Ben could have no way of knowing how often Willow suffered because of this very unfair situation, or how often she and Marley talked about it and tried to figure out how to put things straight. “Uncle Pascal doesn’t agree with it,” she said. “He’s always looking for a way out. I’m grateful Sykes is so strong. But he’s not superhuman.”

With a laugh, Ben said, “Isn’t he? I don’t think you’re right about that. Should I take you to his place and tuck you up?”

The sensation Willow got in her tummy and legs didn’t seem the right reaction to being offered comfort from a big brother figure. “I can just go to the Court of Angels.”

“We both know that.”

“Will Sykes be at his place?”

After too long a pause, Ben said, “No. Not tonight.”

“He gave you a key?”

“Uh-huh.”

“And told you to take me there for the night?”

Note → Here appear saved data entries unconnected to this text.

import Summits.QuantumFields.BalabanUV.Beta.GAN24.HarmonicPeriodicTwoForm
import Literature.MathematicalPhysics.QuantumFieldTheory.Balaban1983to89.Beta.ResolventComposition

/-!
# `BalabanUV.Beta.GAN24.PeriodicCellPairing` — binder row G-an2-4 ∕ (CONV-C), W-slot CT-W, conservation law (C)∕(C)sym: **PERIODIC CELL PAIRINGS
# (`dz ⊣ codiff₁`, `curv ⊣ curvAdj` ON ONE CELL), THE GAUGE TERM OF THE EULER–LAGRANGE ROW DROPS FOR A DIVERGENCE-FREE FORCE, AND THE RESOLVENT FLUX
# IDENTITY IN PERIODIC FORM: `|box|·(curv A + ½F) = ½·Σ_cell F`** for every block-periodic `A` solving `curvAdj (curv A) = dz g − ½·curvAdj F`
# (steps (P1) + (ii)–(v) of the route (d′) of this lineage's note `HOME/b2b-balaban-gan24-formalise-leaf-04/g64/CSYM-D3-ANATOMY.md` §8; generic `d`, every
# period `N ≥ 1`; the edge current of `GAN24.WilsonEdgeCurrent` is `−½·curvAdj (p ⊗ q)` — §3)

NOT IN PRINT; OUR BOOKKEEPING ([folklore] discrete exterior calculus on the cubic torus over `AffineAveraging` (`dz ∕ curv ∕ curvAdj ∕ codiff₁ ∕ box ∕ toSite`),
an2's `PeriodicDescent` (`IsPeriodic`) and `ResolventComposition.codiff₁_curvAdj` (`δ ∘ d* = 0`), and the sibling `GAN24.HarmonicPeriodicTwoForm` (`sum_box_shift`,
`eq_zero_of_periodic_of_box`, `curv_add_eq_const`, `card_mul_const_eq_sum_box`) BY NAME; G-an2-4 formalisation swarm, leaf prover
`b2b-balaban-gan24-formalise-leaf-04`, gen 64).  HONEST FRAMING (cell contract, verbatim): «discharging `BetaPertH` makes Bałaban's UV stability UNCONDITIONAL — a
real constructive-QFT result; it is NOT the continuum limit and NOT the Clay problem.»  HONEST DEPENDENCY (verbatim): «continuum YM on T⁴ ⇐ BetaPertH ∧ nine spine
estimates (0/9 proved); BetaPertH ⇐ (D1) ∧ (D4) ∧ CAP+tail; G-an2-4 gates asym, D1 and NE2/3/4.»

WHY (the located use, note §3 (d) ∕ §8 (d′)): the cubic × cubic EXCHANGE word of one dressed second-order step is `⟨J′, K·J⟩_cell`, `J = −½·curvAdj F` the edge
current (§3), `K` the `U = 1` KKT resolvent.  With the averaging multiplier `φ = 0` (`GAN24.PeriodicForceMultiplier`) the Euler–Lagrange row of the block-periodic
response reads `curvAdj (curv A) = dz g + J` (`g = codiff₁ (dz μ)` the gauge potential); §4 shows the gauge term drops (`codiff₁ J = 0` ⇒ `codiff₁ (dz g) = 0` ⇒
`dz g = 0` by the gauge energy identity of §1) and then, by the sibling's harmonic-2-form rigidity, `curv A + ½F = ½·avg F` — the flux identity that evaluates the
exchange to `−(Lc² − 1)·(undressed contact)` once paired by §2.  What remains for a kernel (C_1) at level 0 is the wiring (P2) «the periodic superposition of
`KKTFluctuationKernel.Gam` columns against a bounded periodic force `SolvesKKT`, is periodic, has `φ` = the row of `PeriodicForceMultiplier`» and the bracket
bookkeeping (P4)∕(P5) — NOT here.

WHAT ([folklore]; 0 `def`, 0 cited facts, 0 `def … : Prop`, 0 sorry; generic `d`): §1 `sum_box_dz_mul` (`Σ_cell ⟨dz g, A⟩ = Σ_cell g·codiff₁ A`),
`sum_box_sq_dz_eq_mul_codiff`, **`dz_eq_zero_of_periodic_codiff_dz`**; §2 **`sum_box_curvAdj_mul`** (`Σ_cell ⟨curvAdj F, A⟩ = Σ_cell Σ_{κ,l} F κ l·curv A κ l`, all
ordered pairs); §3 **`edgeCurrent_eq_neg_half_curvAdj`** (the closed formula of `WilsonEdgeCurrent.sum_box1_biweighted_wilsonA_at` is `−½·curvAdj (p ⊗ q)`);
§4 `curvAdj_add_mul_apply`, **`curvAdj_curv_eq_of_el`**, **`card_mul_curv_add_half_eq`**.  Asserts NO value of Bałaban's tables; discharges NOTHING of (C)sym ∕ (Q-D) ∕
(Q-D-rate) ∕ «T2Shape» ∕ «T2Drift» ∕ (hW, hWall); NEVER «G-an2-4 closed» as (CONV-C); NOT D1, NOT `BetaPertH`, NOT continuum, NOT Clay.  2026-08-22; no existing file
touched.
-/

noncomputable section

open Finset
open scoped BigOperators
open Literature.MathematicalPhysics.QuantumFieldTheory
open Literature.MathematicalPhysics.QuantumFieldTheory.Balaban1983to89.Beta
open AffineAveraging (Form0 Form1 Form2 unitVec dz curv curvAdj box toSite)
open PeriodicDescent (IsPeriodic)

namespace Summit.QuantumFields.BalabanUV.Beta.GAN24.PeriodicCellPairing

open AffineAveraging (codiff₁)
open Summit.QuantumFields.BalabanUV.Beta.GAN24.HarmonicPeriodicTwoForm (sum_box_shift eq_zero_of_periodic_of_box curv_add_eq_const
  card_mul_const_eq_sum_box)

variable {d N : ℕ} [NeZero N]

/-! ## §1 `dz` and `codiff₁` are adjoint on cell sums; the gauge energy identity -/

/-- [folklore] **SUMMATION BY PARTS ON ONE CELL, DEGREE 0∕1**: for block-periodic `g` (0-form) and `A` (1-form),
`Σ_{r ∈ box} Σ_κ (dz g) κ x · A κ x = Σ_{r ∈ box} g x · (codiff₁ A) x` (`x = toSite r`). -/
theorem sum_box_dz_mul {g : Form0 d ℝ} {A : Form1 d ℝ} (hg : IsPeriodic N g) (hA : ∀ κ, IsPeriodic N (A κ)) :
    ∑ r ∈ box d N, ∑ κ, dz g κ (toSite r) * A κ (toSite r) = ∑ r ∈ box d N, g (toSite r) * codiff₁ A (toSite r) := by
  simp only [dz, codiff₁, Finset.mul_sum]
  rw [Finset.sum_comm, Finset.sum_comm (s := box d N)]
  refine Finset.sum_congr rfl fun κ _ => ?_
  have e := sum_box_shift (N := N) (f := fun x => g x * A κ (x - unitVec κ))
    (fun x a => by
      simp only
      rw [show x + (N : ℤ) • a - unitVec κ = (x - unitVec κ) + (N : ℤ) • a by abel, hg, hA]) (unitVec κ)
  simp only [add_sub_cancel_right] at e
  simp only [sub_mul, mul_sub, Finset.sum_sub_distrib, e]

/-- [folklore] **THE GAUGE ENERGY IDENTITY**: `Σ_{r ∈ box} Σ_κ ((dz g) κ x)² = Σ_{r ∈ box} g x · codiff₁ (dz g) x` for block-periodic `g`. -/
theorem sum_box_sq_dz_eq_mul_codiff {g : Form0 d ℝ} (hg : IsPeriodic N g) :
    ∑ r ∈ box d N, ∑ κ, dz g κ (toSite r) ^ 2 = ∑ r ∈ box d N, g (toSite r) * codiff₁ (dz g) (toSite r) := by
  have hdz : ∀ κ, IsPeriodic N (dz g κ) := fun κ x a => by
    simp only [dz]
    rw [add_right_comm, hg, hg]
  rw [← sum_box_dz_mul (N := N) hg hdz]
  refine Finset.sum_congr rfl fun r _ => Finset.sum_congr rfl fun κ _ => ?_
  ring

/-- [folklore] **`codiff₁ (dz g) = 0` FOR BLOCK-PERIODIC `g` FORCES `dz g = 0`** (every term of the gauge energy is a square; a periodic gradient vanishing
on one cell vanishes) — the step «the gauge term of the Euler–Lagrange row drops» of the resolvent flux identity. -/
theorem dz_eq_zero_of_periodic_codiff_dz {g : Form0 d ℝ} (hg : IsPeriodic N g) (h : ∀ x, codiff₁ (dz g) x = 0) : dz g = 0 := by
  have hsum : ∑ r ∈ box d N, ∑ κ, dz g κ (toSite r) ^ 2 = 0 := by
    rw [sum_box_sq_dz_eq_mul_codiff (N := N) hg]
    exact Finset.sum_eq_zero fun r _ => by rw [h, mul_zero]
  have hterm : ∀ r ∈ box d N, ∀ κ, dz g κ (toSite r) = 0 := fun r hr κ =>
    (pow_eq_zero_iff two_ne_zero).1 ((Finset.sum_eq_zero_iff_of_nonneg fun κ' _ => sq_nonneg _).1
      ((Finset.sum_eq_zero_iff_of_nonneg fun r' _ => Finset.sum_nonneg fun κ' _ => sq_nonneg _).1 hsum r hr) κ (Finset.mem_univ κ))
  funext κ x
  have hper : IsPeriodic N (dz g κ) := fun y a => by
    simp only [dz]
    rw [add_right_comm, hg, hg]
  exact eq_zero_of_periodic_of_box (N := N) hper (fun r hr => hterm r hr κ) x

/-! ## §2 `curv` and `curvAdj` are adjoint on cell sums -/

/-- [folklore] **SUMMATION BY PARTS ON ONE CELL, DEGREE 1∕2**: for block-periodic `F` (2-form, all ordered pairs) and `A` (1-form),
`Σ_{r ∈ box} Σ_μ (curvAdj F) μ x · A μ x = Σ_{r ∈ box} Σ_κ Σ_l F κ l x · (curv A) κ l x` (`x = toSite r`) — `curvAdj` IS the formal adjoint of `curv` for
the all-ordered-pairs pairing, on the torus (the difference of the two integrands is a sum of shift differences). -/
theorem sum_box_curvAdj_mul {F : Form2 d ℝ} {A : Form1 d ℝ} (hF : ∀ κ l, IsPeriodic N (F κ l)) (hA : ∀ κ, IsPeriodic N (A κ)) :
    ∑ r ∈ box d N, ∑ μ, curvAdj F μ (toSite r) * A μ (toSite r) =
      ∑ r ∈ box d N, ∑ κ, ∑ l, F κ l (toSite r) * curv A κ l (toSite r) := by
  have s1 : ∀ κ l : Fin d, ∑ r ∈ box d N, F κ l (toSite r - unitVec l) * A κ (toSite r) =
      ∑ r ∈ box d N, F κ l (toSite r) * A κ (toSite r + unitVec l) := by
    intro κ l
    have e := sum_box_shift (N := N) (f := fun x => F κ l (x - unitVec l) * A κ x)
      (fun x a => by
        simp only
        rw [show x + (N : ℤ) • a - unitVec l = (x - unitVec l) + (N : ℤ) • a by abel, hF, hA]) (unitVec l)
    simp only [add_sub_cancel_right] at e
    exact e.symm
  have s2 : ∀ κ l : Fin d, ∑ r ∈ box d N, F κ l (toSite r - unitVec κ) * A l (toSite r) =
      ∑ r ∈ box d N, F κ l (toSite r) * A l (toSite r + unitVec κ) := by
    intro κ l
    have e := sum_box_shift (N := N) (f := fun x => F κ l (x - unitVec κ) * A l x)
      (fun x a => by
        simp only
        rw [show x + (N : ℤ) • a - unitVec κ = (x - unitVec κ) + (N : ℤ) • a by abel, hF, hA]) (unitVec κ)
    simp only [add_sub_cancel_right] at e
    exact e.symm
  -- pointwise: the difference of the two integrands, pair by pair
  have hpt : ∀ x : AffineAveraging.Site d, ∑ μ, curvAdj F μ x * A μ x - ∑ κ, ∑ l, F κ l x * curv A κ l x =
      ∑ κ, ∑ l, ((F κ l x * A κ (x + unitVec l) - F κ l (x - unitVec l) * A κ x) -
        (F κ l x * A l (x + unitVec κ) - F κ l (x - unitVec κ) * A l x)) := by
    intro x
    have e1 : ∑ μ, curvAdj F μ x * A μ x = ∑ κ, ∑ l, (F κ l x - F κ l (x - unitVec l)) * A κ x
        + ∑ κ, ∑ l, (F κ l (x - unitVec κ) - F κ l x) * A l x := by
      simp only [curvAdj, add_mul, Finset.sum_mul, Finset.sum_add_distrib]
      congr 1
      exact Finset.sum_comm
    have e2 : ∑ κ, ∑ l, F κ l x * curv A κ l x =
        ∑ κ, ∑ l, (F κ l x * A κ x + F κ l x * A l (x + unitVec κ) - F κ l x * A κ (x + unitVec l) - F κ l x * A l x) := by
      simp only [curv]
      exact Finset.sum_congr rfl fun κ _ => Finset.sum_congr rfl fun l _ => by ring
    rw [e1, e2, ← Finset.sum_add_distrib, ← Finset.sum_sub_distrib]
    refine Finset.sum_congr rfl fun κ _ => ?_
    rw [← Finset.sum_add_distrib, ← Finset.sum_sub_distrib]
    exact Finset.sum_congr rfl fun l _ => by ring
  rw [← sub_eq_zero, ← Finset.sum_sub_distrib, Finset.sum_congr rfl fun r _ => hpt (toSite r), Finset.sum_comm]
  refine Finset.sum_eq_zero fun κ _ => ?_
  rw [Finset.sum_comm]
  refine Finset.sum_eq_zero fun l _ => ?_
  rw [Finset.sum_sub_distrib, Finset.sum_sub_distrib, Finset.sum_sub_distrib, s1 κ l, s2 κ l]
  ring

/-! ## §3 The edge current is minus one half of a codifferential -/

/-- [folklore] **THE EDGE CURRENT OF `WilsonEdgeCurrent` IS `−½·curvAdj (p ⊗ q)`**: with the antisymmetric plaquette-column 2-form
`F κ l x := [κ = γ][l = α]·p(x_γ)·q(x_α) − [κ = α][l = γ]·p(x_γ)·q(x_α)` (`γ ≠ α`), for every component `b` and site `z`,
`[b = γ]·p(z_γ)·(q(z_α − 1) − q(z_α)) + [b = α]·q(z_α)·(p(z_γ) − p(z_γ − 1)) = −½·(curvAdj F) b z`. -/
theorem edgeCurrent_eq_neg_half_curvAdj {γ α : Fin d} (hγα : γ ≠ α) (p q : ℤ → ℝ) (b : Fin d) (z : AffineAveraging.Site d) :
    (if b = γ then p (z γ) * (q (z α - 1) - q (z α)) else 0) + (if b = α then q (z α) * (p (z γ) - p (z γ - 1)) else 0) =
      -(1 / 2 : ℝ) * curvAdj (fun κ l (x : AffineAveraging.Site d) =>
        (if κ = γ ∧ l = α then p (x γ) * q (x α) else 0) - (if κ = α ∧ l = γ then p (x γ) * q (x α) else 0)) b z := by
  have hzγ : ∀ l : Fin d, (z - unitVec l) γ = z γ - if γ = l then 1 else 0 := fun l => by
    simp [unitVec, Pi.single_apply]
  have hzα : ∀ l : Fin d, (z - unitVec l) α = z α - if α = l then 1 else 0 := fun l => by
    simp [unitVec, Pi.single_apply]
  simp only [curvAdj, hzγ, hzα]
  by_cases hbγ : b = γ
  · subst hbγ
    rw [Finset.sum_eq_single_of_mem α (Finset.mem_univ α) (fun l _ hl => by simp [hl, hγα]),
      Finset.sum_eq_single_of_mem α (Finset.mem_univ α) (fun l _ hl => by simp [hl, hγα])]
    simp [hγα, Ne.symm hγα]
    ring
  · by_cases hbα : b = α
    · subst hbα
      rw [Finset.sum_eq_single_of_mem γ (Finset.mem_univ γ) (fun l _ hl => by simp [hl, hbγ]),
        Finset.sum_eq_single_of_mem γ (Finset.mem_univ γ) (fun l _ hl => by simp [hl, hbγ])]
      simp [hbγ, Ne.symm hbγ]
      ring
    · simp [hbγ, hbα]

/-! ## §4 The flux identity for a periodic Euler–Lagrange solution with vanishing averaging multiplier -/

omit [NeZero N] in
/-- [folklore] `curvAdj` is linear (the instance used below, pointwise). -/
theorem curvAdj_add_mul_apply (G F : Form2 d ℝ) (c : ℝ) (μ : Fin d) (y : AffineAveraging.Site d) :
    curvAdj (fun κ l x => G κ l x + c * F κ l x) μ y = curvAdj G μ y + c * curvAdj F μ y := by
  simp only [curvAdj, Finset.mul_sum, Finset.sum_add_distrib, mul_add, mul_sub, Finset.sum_sub_distrib]
  ring

/-- [folklore] **THE GAUGE TERM DROPS**: if a 1-form `A` solves the Euler–Lagrange row `curvAdj (curv A) = dz g + J` with a block-periodic gauge
potential `g` and a DIVERGENCE-FREE force (`codiff₁ J = 0`), then `dz g = 0` and `curvAdj (curv A) = J` (apply `codiff₁`: `codiff₁ ∘ curvAdj = 0`
(`ResolventComposition.codiff₁_curvAdj`) leaves `codiff₁ (dz g) = 0`, and the gauge energy identity of §1 forces `dz g = 0`). -/
theorem curvAdj_curv_eq_of_el {A J : Form1 d ℝ} {g : Form0 d ℝ} (hg : IsPeriodic N g)
    (hel : ∀ κ x, curvAdj (curv A) κ x = dz g κ x + J κ x) (hJ : ∀ x, codiff₁ J x = 0) : curvAdj (curv A) = J := by
  have e : ∀ x, codiff₁ (dz g) x = 0 := by
    intro x
    have h0 := congrFun (ResolventComposition.codiff₁_curvAdj (curv A)) x
    have hJ0 := hJ x
    simp only [codiff₁, Pi.zero_apply] at h0 hJ0 ⊢
    simp only [hel] at h0
    calc ∑ κ, (dz g κ (x - unitVec κ) - dz g κ x)
        = ∑ κ, ((dz g κ (x - unitVec κ) + J κ (x - unitVec κ)) - (dz g κ x + J κ x)) - ∑ κ, (J κ (x - unitVec κ) - J κ x) := by
          rw [← Finset.sum_sub_distrib]
          exact Finset.sum_congr rfl fun κ _ => by ring
      _ = 0 := by rw [h0, hJ0, sub_zero]
  have hdz : dz g = 0 := dz_eq_zero_of_periodic_codiff_dz (N := N) hg e
  funext κ x
  rw [hel, hdz, Pi.zero_apply, Pi.zero_apply, zero_add]

/-- [folklore] **THE RESOLVENT FLUX IDENTITY, PERIODIC FORM** (note §8 (d′), steps (ii)–(v); generic `d`, every period `N ≥ 1`): let `A` be a block-periodic
1-form solving `curvAdj (curv A) = dz g − ½·curvAdj F` with a block-periodic gauge potential `g` (the `U = 1` KKT Euler–Lagrange row with force the current
`J = −½·curvAdj F` and VANISHING averaging multiplier), `F` a block-periodic, antisymmetric, closed 2-form.  Then `curv A + ½F` is the constant `½·avg F`:
`|box|·(curv A κ l x + ½·F κ l x) = ½·Σ_{r ∈ box} F κ l (toSite r)` for every `κ l x`.  (For the plaquette-column `F = p ⊗ q` of the edge current this is
`curv (K·J) = ½(avg F − F)`: in-plane flux `½(L⁻²·|column| − 𝟙_column)`, zero across planes.) -/
theorem card_mul_curv_add_half_eq {A : Form1 d ℝ} {F : Form2 d ℝ} {g : Form0 d ℝ}
    (hA : ∀ κ, IsPeriodic N (A κ)) (hF : ∀ κ l, IsPeriodic N (F κ l)) (hFa : ∀ κ l x, F κ l x = -F l κ x)
    (hFcl : ∀ (κ l m : Fin d) (x : AffineAveraging.Site d),
      (F l m (x + unitVec κ) - F l m x) + (F m κ (x + unitVec l) - F m κ x) + (F κ l (x + unitVec m) - F κ l x) = 0)
    (hg : IsPeriodic N g)
    (hel : ∀ κ x, curvAdj (curv A) κ x = dz g κ x + -(1 / 2 : ℝ) * curvAdj F κ x)
    (κ l : Fin d) (x : AffineAveraging.Site d) :
    ((box d N).card : ℝ) * (curv A κ l x + (1 / 2 : ℝ) * F κ l x) = (1 / 2 : ℝ) * ∑ r ∈ box d N, F κ l (toSite r) := by
  -- the current is divergence-free, so the gauge term drops
  have hJ : ∀ y, codiff₁ (fun κ x => -(1 / 2 : ℝ) * curvAdj F κ x) y = 0 := by
    intro y
    have h := congrFun (ResolventComposition.codiff₁_curvAdj F) y
    simp only [codiff₁, Pi.zero_apply] at h ⊢
    calc ∑ κ, (-(1 / 2 : ℝ) * curvAdj F κ (y - unitVec κ) - -(1 / 2 : ℝ) * curvAdj F κ y)
        = -(1 / 2 : ℝ) * ∑ κ, (curvAdj F κ (y - unitVec κ) - curvAdj F κ y) := by
          rw [Finset.mul_sum]
          exact Finset.sum_congr rfl fun κ _ => by ring
      _ = 0 := by rw [h, mul_zero]
  have hel' := curvAdj_curv_eq_of_el (N := N) hg hel hJ
  -- hence `curv A + ½F` is co-closed
  have hco : curvAdj (fun κ l x => curv A κ l x + (1 / 2 : ℝ) * F κ l x) = 0 := by
    funext μ y
    rw [curvAdj_add_mul_apply, hel']
    show -(1 / 2 : ℝ) * curvAdj F μ y + 1 / 2 * curvAdj F μ y = (0 : Form1 d ℝ) μ y
    simp only [Pi.zero_apply]
    ring
  have hconst := curv_add_eq_const (N := N) hA hF hFa hFcl (1 / 2 : ℝ) hco κ l x
  have havg := card_mul_const_eq_sum_box (N := N) hA hF hFa hFcl (1 / 2 : ℝ) hco κ l
  rw [hconst, havg]

end Summit.QuantumFields.BalabanUV.Beta.GAN24.PeriodicCellPairing

end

“If we wanted to go,” Ben said.

“That’s a bit obvious, isn’t it?”

He looked at her without a suggestion of amusement. “It can be anything we want to make it.”

Willow walked on, slowly.

“It’s on St. Peter Street,” Ben said. “Near Dauphine. Why don’t you know that?”

“Sykes never volunteered the information. Things were strained when he found the studio and started spending a lot of time there, so I never asked. We’re going the wrong way.” She swallowed.

“Yes,” Ben said, turning her around. “So we are.” He didn’t keep the pleasure out of his voice.

He wanted her to himself tonight—but then, he’d wanted that for a long time. What hadn’t changed was Willow’s own uncertainty about whether they could be happy together for very long.

“I’m going to call Nat first thing and find out if Blades came to any conclusions about Chloe Brandt’s wounds. And the cause of death.”

“Yes.” She wanted to know, but wished she didn’t have to think about it constantly.

Even passing drunks were subdued. A man sat on the curb with his feet in the gutter, a bottle hanging between his knees. Stillness blanketed the Quarter, still heat. A storm could be brewing.

“We’ve got the same issues between us, Ben,” Willow said.

“I wish you’d let me in on exactly what they are. It’s time we didn’t have any issues at all. I’m thinking of getting us both away from here. Start over somewhere. White picket fence, a couple of kids—”

“Don’t joke.”

“Who’s joking? I want to see if you like Kauai, too. My house is on the beach at the most secluded spot in an amazing bay. If I see someone nearby, it’s an event.”

He turned her left on Dauphine.

“How long would it take you to get bored?” Willow said.

“Go there with me and ask that.”

“Maybe I will one day.” She glanced up at the side of his face, all angles in the shadows, his hair shining black and tied at the nape. She couldn’t imagine a woman who would get bored being with him in a secluded Hawaiian cove.

Power moved with Benedict Fortune, and grace, but most of all, mysticism.

“You’re coming into your own fast,” he said as if he heard what she thought.

That wasn’t beyond possibility. Willow frowned.

Out of the stillness came a current of air. Strong, direct, aimed where it tossed Willow’s hair aside. She looked at Ben again, but he hadn’t noticed. She took a deep, calming breath and carried on walking without so much as a check in her pace.